Evacuation seemed inevitable; but was it even possible?

The generals responsible for the Helles garrison were General Sir Charles Monro (Middle East Command), General Sir William Birdwood (Dardanelles Army) and Lieutenant General Sir Francis Davies (VIII Corps). They were unanimous in wanting to get their men away. They were aided by the appointment on 23 December of Lieutenant General Sir William Robertson as Chief of the Imperial General Staff. Robertson was a “Westerner”, who believed the key battleground was in France and Flanders and was thus intent on ending what he saw as the wasteful Gallipoli sideshow. He insisted on an immediate government decision to get the men off Helles. On 28 December, his advice was accepted, and he was able to send the telegram which began the final countdown to evacuation. Birdwood set 8 January 1916 as the final day on the Peninsula if – and it was a big if – the weather held.
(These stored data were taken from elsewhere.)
import Summits.NavierStokesRegularity.NavierStokesRegularity.Theorems.PerpetualPumpAveragedTypeIBlowupWellposedRestart

/-!
# Crux `PerpetualPump.AveragedTypeIBlowup` (stmt-NavierStokesRegularity-1835), line `Sketch`:
# tools for the stub `wellposed` — one marching step of the persistence argument

T. Tao, *Finite time blowup for an averaged three-dimensional Navier–Stokes equation*, J. Amer.
Math. Soc. **29** (2016), 601–674 = arXiv:1402.0290v3, §4, p. 22 (4.14): the wavelet coefficients of
a mild solution of the cascade equation solve the exact Volterra chain
`Y_{i,n}(t) = A 1_{(i,n)=(i₀,n₀)} k_{i,n}(t) + ∫₀ᵗ k_{i,n}(t-s) quadTerm(Y)_{i,n}(s) ds`, `|k_{i,n}| ≤ 1`.

Helper file (theorems only) for the registered stub `stub_wellposed` of the lead's skeleton
`Cruxes/AveragedTypeIBlowup/Lines/Sketch.lean`, for general continuous kernels `|k_{i,n}| ≤ 1`:
`persist_step`, the marching step of the persistence argument — a solution `Z` from the datum `A'`
on `[0,a]`, `D`-close (`D ≤ 1`) in the weight `(1+ε₀)^{20n}` to the reference solution `Y` from `A`,
is continued by the Picard theorem `stub_chainContinuationPicard` (passed as a hypothesis, for the
size `R` of all restart forcings) to `[0,b]`, `b - a` at most the Picard time and `(b-a)Λ₂ ≤ ½`, and
the continuation is `2(1+ε₀)^{20n₀}|A'-A| + (2TΛ₁+1)D`-close to `Y` (restart both chains at `a`,
`restart_dist_le`, glue at `a`). Iterating it `⌈T/h⌉` times is `persist_of_kernel` of the stub file.

Nothing here closes the item (`--supports`); no statement of the route changes.

## References

* T. Tao, J. Amer. Math. Soc. 29 (2016), 601–674, arXiv:1402.0290v3, §4 p. 22 (4.14).
  [`Tao2016AveragedNS`]
-/

noncomputable section

-- the summit namespace `…NavierStokesRegularity.NavierStokesRegularity…` is the tree convention
set_option linter.dupNamespace false

open MeasureTheory Set Filter Topology
open scoped ENNReal
open Literature.Analysis.FluidPDE
open Literature.Analysis.FluidPDE.TaoCascade (quadTerm shiftSet mem_shiftSet_iff)

namespace Summit.NavierStokesRegularity.NavierStokesRegularity.Theorems.PerpetualPumpAveragedTypeIBlowup

variable {ε₀ : ℝ} {m : ℕ}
Overall, at Helles, they had the dual problems of the considerable distance to be traversed to reach the beaches – as had happened at Suvla – and at the same time the conundrum of the closeness of the opposing front lines, as at Anzac. After a reshuffle, the Helles garrison consisted of the 13th Division on the left, then the 29th and 52nd Divisions in the centre, and the 63rd Royal Naval Division, the RND, on the right. This account concentrates on the evacuation of the RND, who occupied the former French sector of Kereves Dere.

Ways out

It was evident that they could not fight their way out, but must fool the Turks. Their previous success at Anzac was largely due to Birdwood’s chief of staff, Brigadier General Cyril Brudenell White, who had realised that the biggest threat in the final stages would be the silence that would fall over the front lines as the troops departed. His solution had an elegant simplicity: for his troops, he introduced silent periods during which Turkish activity in no man’s land would be ignored. Then the troops would suddenly open fire, often catching the complacent Turks out in the open, and causing casualties. In modern parlance, the Turks were being conditioned to think that extended periods of complete silence and apparent inactivity were now normal. Silence did not mean no one was there. This cunning plan had paid great dividends during the evacuation of Suvla and Anzac. But could it work again? They had to try, as Corporal Harry Askin of the Portsmouth Battalion, RND, recalled.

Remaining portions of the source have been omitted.